My brain is refusing to think about these any more. Apparently my thinking is super flawed here. Functions are: 1) $x^3+x$, 2)$x^3-x$, 3)$\sin x + \sin 2x$, 4) $x + \text{arctg}x$, 5)$e^{\ln{(x^2+1)}}$, 6) $3x + \sin x$.

The two conditions that I use to identify the functions that have an inverse are the following. a) $f(x_1) \neq f(x_2) \forall x_1 \neq x_2$ and b) for any $y \in Y$, we can find an $x \in X$, s.t. $f(x) = y$. These two conditions (injection and surjection) give us a one-to-one function, thus we can invert it. i.e. there exists $g(x)$ s.t. $g(f(x)) = x$.
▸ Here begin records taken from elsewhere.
/-- **Engine.**  Let `P ≤ ℂ` be a finite extension of `ℚ` and `n ∈ ℂ` with `n ∉ P` but `n + n̄ ∈ P`, `n · n̄ ∈ P`.  Then
some `τ ∈ Aut(ℂ)` fixes `P` pointwise and maps `n ↦ n̄`: the minimal polynomial of `n` over `P` is `X² − (n + n̄)X + n n̄`
with second root `n̄`, the `P`-embedding `P(n) → ℂ`, `n ↦ n̄`, exists, and it extends to `ℂ` (transcendence bases).
[cite: Lang2002, V §2 Thm. 2.8] -/
theorem exists_ringEquiv_fix_apply_eq_conj (P : IntermediateField ℚ ℂ) [FiniteDimensional ℚ P] {n : ℂ}
    (hs : n + starRingEnd ℂ n ∈ P) (hp : n * starRingEnd ℂ n ∈ P) (hn : n ∉ P) :
    ∃ τ : ℂ ≃+* ℂ, (∀ z : ℂ, z ∈ P → τ z = z) ∧ τ n = starRingEnd ℂ n := by
  classical
  obtain ⟨hint, hdeg, hbar⟩ := natDegree_minpoly_eq_two_of_add_conj_mem P hs hp hn
  have hroot : starRingEnd ℂ n ∈ (minpoly P n).aroots ℂ := by
    rw [mem_aroots]
    exact ⟨minpoly.ne_zero hint, hbar⟩
  -- the `P`-embedding `P⟮n⟯ → ℂ`, `n ↦ n̄`
  set τ₀ : P⟮n⟯ →ₐ[P] ℂ := (algHomAdjoinIntegralEquiv P hint).symm ⟨_, hroot⟩ with hτ₀_def
  have hτ₀n : τ₀ (AdjoinSimple.gen P n) = starRingEnd ℂ n :=
    algHomAdjoinIntegralEquiv_symm_apply_gen P hint ⟨_, hroot⟩
  -- extend to `ℂ` (countable source)
  haveI : FiniteDimensional P P⟮n⟯ := adjoin.finiteDimensional hint
  haveI : Countable P := countable_of_finiteDimensional₄₈ P
  haveI : Countable P⟮n⟯ := Countable.of_equiv _ (Module.finBasis P P⟮n⟯).equivFun.toEquiv.symm
  obtain ⟨τ, hτ⟩ := Literature.AlgebraicGeometry.Motives.ZarhinLie.exists_ringEquiv_complex_comp_eq
    (algebraMap P⟮n⟯ ℂ) (τ₀ : P⟮n⟯ →+* ℂ)
  refine ⟨τ, fun z hz => ?_, ?_⟩
  · have h1 := hτ (algebraMap P P⟮n⟯ ⟨z, hz⟩)
    rw [← IsScalarTower.algebraMap_apply] at h1
    -- `h1 : τ (algebraMap P ℂ ⟨z, hz⟩) = τ₀ (algebraMap P P⟮n⟯ ⟨z, hz⟩)`
    change τ z = τ₀ (algebraMap P P⟮n⟯ ⟨z, hz⟩) at h1
    rw [h1, AlgHom.commutes]
    rfl
  · have h1 := hτ (AdjoinSimple.gen P n)
    rw [AdjoinSimple.algebraMap_gen] at h1
    exact h1.trans hτ₀n

end Engine

/-! ## §2 The criterion: `∃ σ, σ ∘ x = x̄ ∧ σ ∘ y₀ = y₀` iff `y₀(K_b) ⊄ x(K_a) · y₀(K_b⁺)` -/

section Criterion

variable {I : Type} {K : I → Type} [∀ i, Field (K i)] [∀ i, NumberField (K i)] [∀ i, IsCMField (K i)]

omit [∀ i, IsCMField (K i)] in
/-- The image of an embedding of a number field is finite over `ℚ`. [folklore] -/
private theorem finiteDimensional_fieldRange₄₈ {i : I} (s : K i →+* ℂ) :
    FiniteDimensional ℚ s.toRatAlgHom.fieldRange :=
  LinearEquiv.finiteDimensional (AlgEquiv.ofInjectiveField s.toRatAlgHom).toLinearEquiv

omit [∀ i, IsCMField (K i)] in
/-- The image `y₀(K⁺)` of the maximal real subfield is finite over `ℚ`. [folklore] -/
private theorem finiteDimensional_realRange₄₈ {i : I} (s : K i →+* ℂ) :
    FiniteDimensional ℚ (s.comp (maximalRealSubfield (K i)).subtype).toRatAlgHom.fieldRange :=
  LinearEquiv.finiteDimensional
    (AlgEquiv.ofInjectiveField (s.comp (maximalRealSubfield (K i)).subtype).toRatAlgHom).toLinearEquiv

omit [∀ i, IsCMField (K i)] in
/-- The image `y₀(K⁺)` consists of real numbers. [folklore] -/
private theorem conj_eq_of_mem_realRange {i : I} (s : K i →+* ℂ) {z : ℂ}
    (hz : z ∈ (s.comp (maximalRealSubfield (K i)).subtype).toRatAlgHom.fieldRange) : starRingEnd ℂ z = z := by
  obtain ⟨⟨r, hr⟩, rfl⟩ := AlgHom.mem_fieldRange.1 hz
  exact (mem_maximalRealSubfield_iff r).1 hr s

/-- `y₀(r + r̄)` and `y₀(r r̄)` lie in `y₀(K⁺)`: `y₀ r + conj (y₀ r)`, `y₀ r · conj (y₀ r) ∈ y₀(K⁺)`.
[cite: Shimura1998, §18.2 Lemma] -/
private theorem add_conj_mem_realRange {i : I} (s : K i →+* ℂ) (r : K i) :
    s r + starRingEnd ℂ (s r) ∈ (s.comp (maximalRealSubfield (K i)).subtype).toRatAlgHom.fieldRange ∧
    s r * starRingEnd ℂ (s r) ∈ (s.comp (maximalRealSubfield (K i)).subtype).toRatAlgHom.fieldRange := by
  have hc : ∀ w : K i, starRingEnd ℂ (s w) = s (IsCMField.complexConj (K i) w) := fun w =>
    (IsCMField.complexEmbedding_complexConj (K i) s w).symm
  have h1 : r + IsCMField.complexConj (K i) r ∈ maximalRealSubfield (K i) := by
    rw [mem_maximalRealSubfield_iff]
    intro φ
    rw [map_add, IsCMField.complexEmbedding_complexConj (K i) φ r, star_add, RCLike.star_def, starRingEnd_self_apply,
      add_comm]
  have h2 : r * IsCMField.complexConj (K i) r ∈ maximalRealSubfield (K i) := by
    rw [mem_maximalRealSubfield_iff]
    intro φ
    rw [map_mul, IsCMField.complexEmbedding_complexConj (K i) φ r, star_mul, RCLike.star_def, starRingEnd_self_apply]
  refine ⟨AlgHom.mem_fieldRange.2 ⟨⟨_, h1⟩, ?_⟩, AlgHom.mem_fieldRange.2 ⟨⟨_, h2⟩, ?_⟩⟩
  · change s (r + IsCMField.complexConj (K i) r) = _
    rw [map_add, hc]
  · change s (r * IsCMField.complexConj (K i) r) = _
    rw [map_mul, hc]

omit [∀ i, IsCMField (K i)] in
/-- For a PRIMITIVE element `α` of `K_b` (`ℚ(α) = K_b`): `y₀(K_b) ≤ P ⟺ y₀(α) ∈ P`. [cite: Lang2002, V §4 Thm. 4.6] -/
private theorem fieldRange_le_iff_of_primitive {b : I} (y₀ : K b →+* ℂ) {α : K b} (hα : ℚ⟮α⟯ = ⊤)
    (P : IntermediateField ℚ ℂ) : y₀.toRatAlgHom.fieldRange ≤ P ↔ y₀ α ∈ P := by
  rw [AlgHom.fieldRange_eq_map, ← hα, adjoin_map, Set.image_singleton, adjoin_simple_le_iff]
  rfl

/-- **⟸: `y₀(K_b) ⊄ x(K_a) · y₀(K_b⁺)` gives `σ ∈ Aut(ℂ)` with `σ ∘ x = x̄`, `σ ∘ y₀ = y₀`.**  (A primitive element `α`
of `K_b` has `n = y₀ α ∉ P = x(K_a) · y₀(K_b⁺)` while `n + n̄, n n̄ ∈ y₀(K_b⁺) ≤ P`; the engine gives `τ` fixing `P`
with `τ n = n̄`, so `τ ∘ y₀ = conj ∘ y₀`; take `σ = conj ∘ τ`.) [cite: Lang2002, V §2 Thm. 2.8] [cite: Shimura1998, §18.2 Lemma] -/
theorem exists_conj_smul_of_not_le {a b : I} (x : K a →+* ℂ) (y₀ : K b →+* ℂ)
    (h : ¬ y₀.toRatAlgHom.fieldRange ≤
      x.toRatAlgHom.fieldRange ⊔ (y₀.comp (maximalRealSubfield (K b)).subtype).toRatAlgHom.fieldRange) :
    ∃ σ : ℂ ≃+* ℂ, σ • x = (starRingAut : ℂ ≃+* ℂ) • x ∧ σ • y₀ = y₀ := by
  classical
  set M : IntermediateField ℚ ℂ := x.toRatAlgHom.fieldRange with hM_def
  set R : IntermediateField ℚ ℂ := (y₀.comp (maximalRealSubfield (K b)).subtype).toRatAlgHom.fieldRange
    with hR_def
  haveI : FiniteDimensional ℚ M := finiteDimensional_fieldRange₄₈ x
  haveI : FiniteDimensional ℚ R := finiteDimensional_realRange₄₈ y₀
  haveI : FiniteDimensional ℚ (M ⊔ R : IntermediateField ℚ ℂ) := IntermediateField.finiteDimensional_sup M R
  -- a primitive element of `K_b`; its image is outside `P = M ⊔ R`
  obtain ⟨α, hα⟩ := Field.exists_primitive_element ℚ (K b)
  have hn : y₀ α ∉ M ⊔ R := fun hmem => h ((fieldRange_le_iff_of_primitive y₀ hα (M ⊔ R)).2 hmem)
  obtain ⟨hs, hp⟩ := add_conj_mem_realRange y₀ α
  obtain ⟨τ, hτP, hτn⟩ := exists_ringEquiv_fix_apply_eq_conj (M ⊔ R) (le_sup_right (a := M) hs)
    (le_sup_right (a := M) hp) hn
  -- `τ ∘ y₀ = conj ∘ y₀`: two `ℚ`-algebra maps agreeing at the primitive `α`
  have hτy : ∀ w : K b, τ (y₀ w) = starRingEnd ℂ (y₀ w) := by
    have hA : ∀ w : K b, ((minpoly ℚ w).map (algebraMap ℚ ℂ)).Splits := fun w => IsAlgClosed.splits _
    let φ : K b →ₐ[ℚ] ℂ := (τ.toRingHom.comp y₀).toRatAlgHom
    let ψ : K b →ₐ[ℚ] ℂ := ((starRingEnd ℂ).comp y₀).toRatAlgHom
    have hφψ : φ = ψ := (Field.primitive_element_iff_algHom_eq_of_eval ℚ ℂ hA α φ).1 hα ψ hτn
    intro w
    exact congrArg (fun χ : K b →ₐ[ℚ] ℂ => χ w) hφψ
  refine ⟨τ.trans (starRingAut : ℂ ≃+* ℂ), RingHom.ext fun w => ?_, RingHom.ext fun w => ?_⟩
  · have hw : x w ∈ M ⊔ R := le_sup_left (b := R) (AlgHom.mem_fieldRange.2 ⟨w, rfl⟩)
    rw [ringEquiv_smul_apply, ringEquiv_smul_apply, RingEquiv.coe_trans, Function.comp_apply, hτP (x w) hw]
  · rw [ringEquiv_smul_apply, RingEquiv.coe_trans, Function.comp_apply, hτy, starRingAut_apply,
      ← starRingEnd_apply, starRingEnd_self_apply]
Using these two conditions I reason like follows:

1) We can find inverse. Because there are no two $x$s that map the function to the same value, and each $x$ corresponds to each $f(x)$

2) We cannot find an inverse. Because condition a) is not satisfied for $x_1 = -1$ and $x_2 = 1$.

3) Since sine's function inverse is only defined on $[-\pi/2, \pi/2]$, we cannot define the inverse for all reals <- This may be very wrong. Perhaps the fact that it is only defined on this interval does not imply that it is not defined on every real.

4) same as 3.

5) Definitely invertible.

6) same argument as 3.


For $1,4,6$ you can use the derivative.

$$f_1'(x)=3x^2+1>0$$ $$f_4'(x)=1+\frac{1}{1+x^2}>0$$


these functions are continuous and strictly increasing, thus they have an inverse defined for all reals .

for the others,

$$f_2(-1)=f_2(1)$$ $$f_3(0)=f_3(\pi)$$ $$f_5(-1)=f_5(1)$$ So, they are not.